Start of Data to use

import Summits.ABC.IUTFork.Cor312PilotKummerCompatNonVacuity
import Summits.ABC.IUTFork.Cor312PilotIdelesPrCapstone
import Summits.ABC.IUTFork.Thm311Real3
import HarnessLib

/-!
# Branch C — STATUS OF THE v3/v4 ANTECEDENT (hull-level line S_H): what a «non-vacuity witness at honest data» would be

PROOF-ONLY record (0 definitions, 0 `Prop` facts) by abc-iut-C-cert-1, answering C-lead ruling C-R10c (2026-08-26T07:26:50Z: «S_H-line v3:
non-vacuity witness at honest data — wanted: C-cert-1/aud») and concurring with abc-iut-C-cert-2's correction F2 (07:44:10Z). TAKES NO SIDE on
[IUTchIII] Cor. 3.12; statements about OUR typed objects; typed ≠ proved; instantiated ≠ endorsed.

The v3/v4 certificates (`Conditional/AbcOfSGenuine.lean` p430884 `abc_of_S_v3`; `Conditional/AbcOfSGenuineRegime.lean` `abc_of_S_v4`) assume,
per genuine Θ-volume datum, the bundle «∃ setting data ρ qK …, `Cor312Vol.QPinned` ∧ `Cor312Vol.PilotKummerCompatHull` ∧ …» at abc-iut-c312-7's
print-normalised assembled real setting `Real.settingPrVolSharp`. THIS FILE records, in the kernel:

1. `exists_qPinned_and_hull_iff` — for ANY typed situation/setting: «∃ ρ qK, QPinned ∧ PilotKummerCompatHull» ⟺ «at EVERY label `j` and place
   `v_ℚ` the q-pilot region lies in the Θ-hull» (`∀ j vQ, P.qRegion j vQ ⊆ P.thetaHull j vQ`; the (xi-f) `Licence` at all labels). The q-pin
   alone carries no constraint (ρ := the constant reading `qRegion`); the whole content of the bundle is the hull INCLUSION.
2. `statement_of_exists_qPinned_and_hull` — with `BridgeHyps`, such a witness yields the typed `Cor312.Setting.Statement`
   (`statement_of_pilotKummerCompatHull`).
3. **`thetaSide_of_exists_qPinned_and_hull_settingPrVolSharp`** — AT THE GENUINE SETTING with q-ideles realising `P_q` and Θ-ideles units
   off `S` (where `BridgeHyps`/`ThetaFinite` are theorems and `Statement ↔ ↑(−deĝ(P_q)) ≤ −|log Θ|`, c312-7 `statement_settingPrVolSharp_iff`):
   a witness of the v3/v4 antecedent IS A KERNEL PROOF OF THE Θ-SIDE INEQUALITY OF THE TYPED COROLLARY 3.12 at that setting — the cell's
   adjudication question itself («NOT asserted and NOT denied», `Cor312PilotIdelesPrCapstone`). Contrapositive
   `not_exists_qPinned_and_hull_of_not_thetaSide`. HENCE: the «non-vacuity witness at honest data» of C-R10c cannot be supplied by a
   certificate seat without deciding (P) at the real setting; conversely any kernel refutation of the typed Corollary there (as in the sharp
   toy models of record: abc-iut-w4-d101 `pinnedSetting_not_licence`, abc-iut-w5-d247/w5-d068 `honestQ_not_pilotKummerCompatHull`) refutes the
   bundle. The status of the S_H antecedent at honest genuine data is therefore EXACTLY «open = the adjudication inequality», neither
   «non-vacuous» nor «refuted» in the kernel today; at interface level it is satisfiable (item 4).
4. `SH_bundle_satisfiable_interface` — the interface-level witness (analogue of `Conditional/AbcOfSNonVacuity.lean` p428146 for the S_H line):
   at abc-iut-w5-d247's link-identified pinned setting P♭ over `naiveFull 2` the group «QPinned ∧ PilotKummerCompatHull ∧ BridgeHyps ∧ |log q| > 0»
   holds and the Statement follows (abc-iut-w5-d068 `pilotKummerCompat_hypotheses_satisfiable`, re-packaged to the v3 binder shape).
[claim: Mochizuki2012, status: disputed] [cite: ScholzeStix2018, §2.2 pp. 9–10] [cite: DupuyHilado2025, §3.3–§3.4, Thm. 3.10.1]
-/

noncomputable section

open Set Function NumberField IsDedekindDomain

namespace Summit.ABC.IUTFork.Conditional.Antecedent

open Thm311 Thm311.Real Cor312 Cor312Vol Literature.IUT.LogThetaLattice Literature.IUT.LogVolume Literature.IUT.HodgeTheaters

/-! ## 1–2. The bundle «∃ ρ qK, QPinned ∧ PilotKummerCompatHull» is the hull inclusion at every label -/

section General

variable {T : ThetaIndex} (S : LatticeSituation T) (P : Cor312.Setting S.toSituation)

/-- **The v3/v4 per-datum IUT-side bundle, unbundled**: there are a region reading `ρ` and a q-datum `qK` with the q-pin and the hull-level
printed clause iff the q-pilot region lies in the Θ-hull `ⁿ˒°𝒰_{j,v_ℚ}` at EVERY `(j, v_ℚ)` (the (xi-f) licence at all labels). The q-pin alone is
free (constant reading). [claim: Mochizuki2012, status: disputed] -/
theorem exists_qPinned_and_hull_iff :
    (∃ (ρ : (∀ v : T.V, v ∈ T.Vbad → Set (S.L.StarPacket v)) → ∀ (j : T.Label) (vQ : T.VQ), Set (S.L.Packet j vQ))
        (qK : ∀ v : T.V, v ∈ T.Vbad → Set (S.L.StarPacket v)),
        Cor312Vol.QPinned S P ρ qK ∧ Cor312Vol.PilotKummerCompatHull S P ρ qK) ↔
      ∀ (j : T.Label) (vQ : T.VQ), P.qRegion j vQ ⊆ P.thetaHull j vQ := by
  constructor
  · rintro ⟨ρ, qK, hq, hh⟩ j vQ
    rw [hq j vQ]
    exact hh j vQ
  · intro h
    exact ⟨fun _ j vQ => P.qRegion j vQ, fun _ _ => ∅, fun _ _ => rfl, fun j vQ => h j vQ⟩

/-- With the bridge hypotheses, a witness of the bundle yields the typed Statement of Cor. 3.12 for the setting
(abc-iut-w5-d068 `statement_of_pilotKummerCompatHull`). [claim: Mochizuki2012, status: disputed] -/
theorem statement_of_exists_qPinned_and_hull (H : Cor312Vol.BridgeHyps P)
    (h : ∃ (ρ : (∀ v : T.V, v ∈ T.Vbad → Set (S.L.StarPacket v)) → ∀ (j : T.Label) (vQ : T.VQ), Set (S.L.Packet j vQ))
        (qK : ∀ v : T.V, v ∈ T.Vbad → Set (S.L.StarPacket v)),
        Cor312Vol.QPinned S P ρ qK ∧ Cor312Vol.PilotKummerCompatHull S P ρ qK) :
    P.Statement := by
  obtain ⟨ρ, qK, hq, hh⟩ := h
  exact statement_of_pilotKummerCompatHull S P ρ qK H hq hh

/-- Contrapositive: where the typed Statement fails, the bundle has NO witness. [claim: Mochizuki2012, status: disputed] -/
theorem not_exists_qPinned_and_hull_of_not_statement (H : Cor312Vol.BridgeHyps P) (hns : ¬ P.Statement) :
    ¬ ∃ (ρ : (∀ v : T.V, v ∈ T.Vbad → Set (S.L.StarPacket v)) → ∀ (j : T.Label) (vQ : T.VQ), Set (S.L.Packet j vQ))
        (qK : ∀ v : T.V, v ∈ T.Vbad → Set (S.L.StarPacket v)),
        Cor312Vol.QPinned S P ρ qK ∧ Cor312Vol.PilotKummerCompatHull S P ρ qK :=
  fun h => hns (statement_of_exists_qPinned_and_hull S P H h)

end General

/-! ## 3. At the genuine print-normalised real setting: a witness = the Θ-side inequality of the typed Corollary -/

section Genuine

variable {F : Type} [Field F] [NumberField F] (X : PilotData F) {logv : PadicLogs F} (hlog : LogvAnalytic logv)
  (M : Type) [Field M] [NumberField M]
  (archPk : ∀ (j : (thetaIndex X).Label) (vQ : (thetaIndex X).VQ), Set ((logShellsDH X logv).Packet j vQ))
  (archSub : ∀ (j : (thetaIndex X).Label) (v : (thetaIndex X).V),
    Set ((logShellsDH X logv).Packet j ((thetaIndex X).over v)))
  (Ψ : ℤ → ∀ v : (thetaIndex X).V, v ∈ (thetaIndex X).Vbad → Set ((logShellsDH X logv).StarPacket v))
  (act : ℤ → ∀ v : (thetaIndex X).V, v ∈ (thetaIndex X).Vbad →
    (logShellsDH X logv).StarPacket v → Module.End ℚ ((logShellsDH X logv).StarPacket v))
  (Mmod : ℤ → ∀ j : (thetaIndex X).LabelStar, Set ((logShellsDH X logv).GlobalPacket j.1))
  (region : ℤ → ∀ j : (thetaIndex X).LabelStar, FinDivisor M → ∀ vQ : (thetaIndex X).VQ,
    Set ((logShellsDH X logv).Packet j.1 vQ))
  (frobAdm : ℤ → ℤ → ∀ (j : (thetaIndex X).Label) (vQ : (thetaIndex X).VQ),
    Set ((logShellsDH X logv).Packet j vQ) → Prop)
  (frobLogvol : ℤ → ℤ → ∀ (j : (thetaIndex X).Label) (vQ : (thetaIndex X).VQ),
    Set ((logShellsDH X logv).Packet j vQ) → ℝ)
  (frobΨ : ℤ → ℤ → ∀ v : (thetaIndex X).V, v ∈ (thetaIndex X).Vbad → Set ((logShellsDH X logv).StarPacket v))
  (frobMmod : ℤ → ℤ → ∀ j : (thetaIndex X).LabelStar, Set ((logShellsDH X logv).GlobalPacket j.1))
  (unitImage : ℤ → ℤ → ℕ → ∀ (j : (thetaIndex X).Label) (vQ : (thetaIndex X).VQ),
    Set ((logShellsDH X logv).Packet j vQ))
  (ballImage : ℤ → ℤ → ∀ (j : (thetaIndex X).Label) (vQ : (thetaIndex X).VQ),
    Set ((logShellsDH X logv).Packet j vQ))
  (thetaDiv : ℤ → ℤ → LgpDivisor M (thetaIndex X).lstar)
  (n : ℤ) {HT : Type} {LogLink : HT → HT → Type} {IsFull : ∀ {s t : HT}, LogLink s t → Prop}
  (lat : LGPGaussianLogThetaLattice LogLink IsFull)
  {Frd : Type} {IsoF : Frd → Frd → Type} {Ob : Frd → Type} {realify : Frd → Frd} {Strip : Type}
  {IsoS : Strip → Strip → Type} {Mv : ∀ v : (thetaIndex X).V, v ∈ (thetaIndex X).Vbad → Type}
  [∀ v h, Monoid (Mv v h)]
  (sig : GlobalLGPFrobenioidSignature (thetaIndex X).lstar (thetaIndex X).V (· ∈ (thetaIndex X).Vbad)
    Frd IsoF Ob realify Strip IsoS Mv)
  (split : SplittingMonoids Mv) {ObΔ : Type} {N : ∀ v : (thetaIndex X).V, v ∈ (thetaIndex X).Vbad → Type}
  [∀ v h, Monoid (N v h)] (qData : QPilotData ObΔ N)
  (t : ∀ (pp : Nat.Primes) (_ : Fin X.lstar) (x : (thetaIndex X).Fibre (.inr pp)),
    haveI : Fact (pp : ℕ).Prime := ⟨pp.2⟩; kOf X pp.1 x)
  (tq : ∀ (pp : Nat.Primes) (x : (thetaIndex X).Fibre (.inr pp)), haveI : Fact (pp : ℕ).Prime := ⟨pp.2⟩; kOf X pp.1 x)

/-- **At the genuine setting, a «non-vacuity witness at honest data» of the v3/v4 antecedent IS a kernel proof of the Θ-side inequality of
the typed Corollary 3.12** (`↑(−deĝ(P_q)) ≤ −|log Θ|` at abc-iut-c312-7's `settingPrVolSharp`, its `statement_settingPrVolSharp_iff`): for
q-ideles REALISING `P_q` and Θ-ideles non-zero / units off `S`, any `ρ`, `qK` with `QPinned ∧ PilotKummerCompatHull` there give it. So the
witness C-R10c asks for is the adjudication inequality at the real setting — not a certificate-level object. [claim: Mochizuki2012, status: disputed] -/
theorem thetaSide_of_exists_qPinned_and_hull_settingPrVolSharp (ht0 : ∀ pp i x, t pp i x ≠ 0)
    (ht1 : ∀ (pp : Nat.Primes) (i : Fin X.lstar) (x : (thetaIndex X).Fibre (.inr pp)),
      haveI : Fact (pp : ℕ).Prime := ⟨pp.2⟩; placeOf X pp.1 x ∉ X.S → ‖t pp i x‖ = 1)
    (htq0 : ∀ pp x, tq pp x ≠ 0)
    (htq1 : ∀ (pp : Nat.Primes) (x : (thetaIndex X).Fibre (.inr pp)),
      haveI : Fact (pp : ℕ).Prime := ⟨pp.2⟩; placeOf X pp.1 x ∉ X.S → ‖tq pp x‖ = 1)
    (htq : ∀ (pp : Nat.Primes) (x : (thetaIndex X).Fibre (.inr pp)),
      haveI : Fact (pp : ℕ).Prime := ⟨pp.2⟩
      Real.log ‖tq pp x‖ = -(X.qPilot (placeOf X pp.1 x)) * logNorm F (placeOf X pp.1 x) /
        localDegree F (placeOf X pp.1 x))
    (h : ∃ (ρ : (∀ v : (thetaIndex X).V, v ∈ (thetaIndex X).Vbad → Set ((logShellsDH X logv).StarPacket v)) →
          ∀ (j : (thetaIndex X).Label) (vQ : (thetaIndex X).VQ), Set ((logShellsDH X logv).Packet j vQ))
        (qK : ∀ v : (thetaIndex X).V, v ∈ (thetaIndex X).Vbad → Set ((logShellsDH X logv).StarPacket v)),
        Cor312Vol.QPinned
            (LatticeSituation.ofShells (logShellsDH X logv) M archPk archSub (summandPiecesPr X hlog).Adm
              (summandPiecesPr X hlog).logvol Ψ act Mmod region frobAdm frobLogvol frobΨ frobMmod unitImage ballImage thetaDiv)
            (settingPrVolSharp X hlog M archPk archSub Ψ act Mmod region n lat sig split qData tq t htq0 htq1) ρ qK ∧
          Cor312Vol.PilotKummerCompatHull
            (LatticeSituation.ofShells (logShellsDH X logv) M archPk archSub (summandPiecesPr X hlog).Adm
              (summandPiecesPr X hlog).logvol Ψ act Mmod region frobAdm frobLogvol frobΨ frobMmod unitImage ballImage thetaDiv)
            (settingPrVolSharp X hlog M archPk archSub Ψ act Mmod region n lat sig split qData tq t htq0 htq1) ρ qK) :
    (((-FinDivisor.ndeg F X.qPilot : ℝ)) : WithTop ℝ) ≤
      (settingPrVolSharp X hlog M archPk archSub Ψ act Mmod region n lat sig split qData tq t htq0 htq1).negLogTheta :=
  (statement_settingPrVolSharp_iff X hlog M archPk archSub Ψ act Mmod region n lat sig split qData t tq ht0 ht1 htq0 htq1 htq).1
    (statement_of_exists_qPinned_and_hull
      (LatticeSituation.ofShells (logShellsDH X logv) M archPk archSub (summandPiecesPr X hlog).Adm
        (summandPiecesPr X hlog).logvol Ψ act Mmod region frobAdm frobLogvol frobΨ frobMmod unitImage ballImage thetaDiv)
      (settingPrVolSharp X hlog M archPk archSub Ψ act Mmod region n lat sig split qData tq t htq0 htq1)
      (bridgeHyps_settingPrVolSharp_of_ideles X hlog M archPk archSub Ψ act Mmod region n lat sig split qData t tq ht0 ht1 htq0
        htq1)
      h)

/-- **Contrapositive at the genuine setting**: if the Θ-side inequality of the typed Corollary FAILS at `settingPrVolSharp` (realising
q-ideles), the v3/v4 antecedent has NO witness there, for any `ρ`, `qK`. [claim: Mochizuki2012, status: disputed] -/
theorem not_exists_qPinned_and_hull_settingPrVolSharp_of_not_thetaSide (ht0 : ∀ pp i x, t pp i x ≠ 0)
    (ht1 : ∀ (pp : Nat.Primes) (i : Fin X.lstar) (x : (thetaIndex X).Fibre (.inr pp)),
      haveI : Fact (pp : ℕ).Prime := ⟨pp.2⟩; placeOf X pp.1 x ∉ X.S → ‖t pp i x‖ = 1)
    (htq0 : ∀ pp x, tq pp x ≠ 0)
    (htq1 : ∀ (pp : Nat.Primes) (x : (thetaIndex X).Fibre (.inr pp)),
      haveI : Fact (pp : ℕ).Prime := ⟨pp.2⟩; placeOf X pp.1 x ∉ X.S → ‖tq pp x‖ = 1)
    (htq : ∀ (pp : Nat.Primes) (x : (thetaIndex X).Fibre (.inr pp)),
      haveI : Fact (pp : ℕ).Prime := ⟨pp.2⟩
      Real.log ‖tq pp x‖ = -(X.qPilot (placeOf X pp.1 x)) * logNorm F (placeOf X pp.1 x) /
        localDegree F (placeOf X pp.1 x))
    (hneg : ¬ (((-FinDivisor.ndeg F X.qPilot : ℝ)) : WithTop ℝ) ≤
      (settingPrVolSharp X hlog M archPk archSub Ψ act Mmod region n lat sig split qData tq t htq0 htq1).negLogTheta) :
    ¬ ∃ (ρ : (∀ v : (thetaIndex X).V, v ∈ (thetaIndex X).Vbad → Set ((logShellsDH X logv).StarPacket v)) →
          ∀ (j : (thetaIndex X).Label) (vQ : (thetaIndex X).VQ), Set ((logShellsDH X logv).Packet j vQ))
        (qK : ∀ v : (thetaIndex X).V, v ∈ (thetaIndex X).Vbad → Set ((logShellsDH X logv).StarPacket v)),
        Cor312Vol.QPinned
            (LatticeSituation.ofShells (logShellsDH X logv) M archPk archSub (summandPiecesPr X hlog).Adm
              (summandPiecesPr X hlog).logvol Ψ act Mmod region frobAdm frobLogvol frobΨ frobMmod unitImage ballImage thetaDiv)
            (settingPrVolSharp X hlog M archPk archSub Ψ act Mmod region n lat sig split qData tq t htq0 htq1) ρ qK ∧
          Cor312Vol.PilotKummerCompatHull
            (LatticeSituation.ofShells (logShellsDH X logv) M archPk archSub (summandPiecesPr X hlog).Adm
              (summandPiecesPr X hlog).logvol Ψ act Mmod region frobAdm frobLogvol frobΨ frobMmod unitImage ballImage thetaDiv)
            (settingPrVolSharp X hlog M archPk archSub Ψ act Mmod region n lat sig split qData tq t htq0 htq1) ρ qK :=
  fun h => hneg (thetaSide_of_exists_qPinned_and_hull_settingPrVolSharp X hlog M archPk archSub Ψ act Mmod region frobAdm frobLogvol
    frobΨ frobMmod unitImage ballImage thetaDiv n lat sig split qData t tq ht0 ht1 htq0 htq1 htq h)

end Genuine

/-! ## 4. Interface-level witness of the S_H per-datum group (analogue of `AbcOfSNonVacuity.lean` for the v3 line) -/

open Cor312Vol.NaiveWitness Cor312Vol.GluedMonoids.Naive in
/-- **The S_H per-datum group is satisfiable at interface level**: at abc-iut-w5-d247's link-identified pinned setting P♭ over the contentful
typed-Thm-3.11 instance `naiveFull 2` (operator `ballOfMonoid`, datum `Ψ`), the q-pin, the hull-level printed clause, every bridge hypothesis
and `|log(q)| > 0` hold, and the typed Statement follows (abc-iut-w5-d068 lineage `linkId_pilotKummerCompatHull`, w5-d247 `linkId_pinnedRegions3`,
`linkId_bridgeHyps`, `linkId_absLogQPos`). NOT an honest-data witness (the q-datum of P♭ is link-IDENTIFIED with the Θ-monoid); see §3 for why an
honest-data witness is the adjudication inequality itself. [claim: Mochizuki2012, status: disputed] -/
theorem SH_bundle_satisfiable_interface :
    ∃ (T : ThetaIndex) (S : LatticeSituation T) (P : Cor312.Setting S.toSituation)
      (ρ : (∀ v : T.V, v ∈ T.Vbad → Set (S.L.StarPacket v)) → ∀ (j : T.Label) (vQ : T.VQ), Set (S.L.Packet j vQ))
      (qK : ∀ v : T.V, v ∈ T.Vbad → Set (S.L.StarPacket v)),
      Cor312Vol.QPinned S P ρ qK ∧ Cor312Vol.PilotKummerCompatHull S P ρ qK ∧ Cor312Vol.BridgeHyps P ∧ P.AbsLogQPos ∧ P.Statement := by
  haveI : Fact (Nat.Prime 2) := ⟨Nat.prime_two⟩
  exact ⟨_, (naiveFull 2).toLatticeSituation, linkIdSetting 2, ballOfMonoid 2, fun v _ => Psi 2 v,
    (linkId_pinnedRegions3 2).1.2, linkId_pilotKummerCompatHull 2, linkId_bridgeHyps 2, linkId_absLogQPos 2,
    (linkId_statement_attained 2).1⟩

end Summit.ABC.IUTFork.Conditional.Antecedent

end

End of Data to use

**Activity:**
Among the lines above, repeat exactly those from the line with "toy models of" to the line with "namespace Summit.ABC.IUTFork.Conditional.Antecedent", counting both ends.

**Solved exercise:**
   toy models of record: abc-iut-w4-d101 `pinnedSetting_not_licence`, abc-iut-w5-d247/w5-d068 `honestQ_not_pilotKummerCompatHull`) refutes the
   bundle. The status of the S_H antecedent at honest genuine data is therefore EXACTLY «open = the adjudication inequality», neither
   «non-vacuous» nor «refuted» in the kernel today; at interface level it is satisfiable (item 4).
4. `SH_bundle_satisfiable_interface` — the interface-level witness (analogue of `Conditional/AbcOfSNonVacuity.lean` p428146 for the S_H line):
   at abc-iut-w5-d247's link-identified pinned setting P♭ over `naiveFull 2` the group «QPinned ∧ PilotKummerCompatHull ∧ BridgeHyps ∧ |log q| > 0»
   holds and the Statement follows (abc-iut-w5-d068 `pilotKummerCompat_hypotheses_satisfiable`, re-packaged to the v3 binder shape).
[claim: Mochizuki2012, status: disputed] [cite: ScholzeStix2018, §2.2 pp. 9–10] [cite: DupuyHilado2025, §3.3–§3.4, Thm. 3.10.1]
-/

noncomputable section

open Set Function NumberField IsDedekindDomain

namespace Summit.ABC.IUTFork.Conditional.Antecedent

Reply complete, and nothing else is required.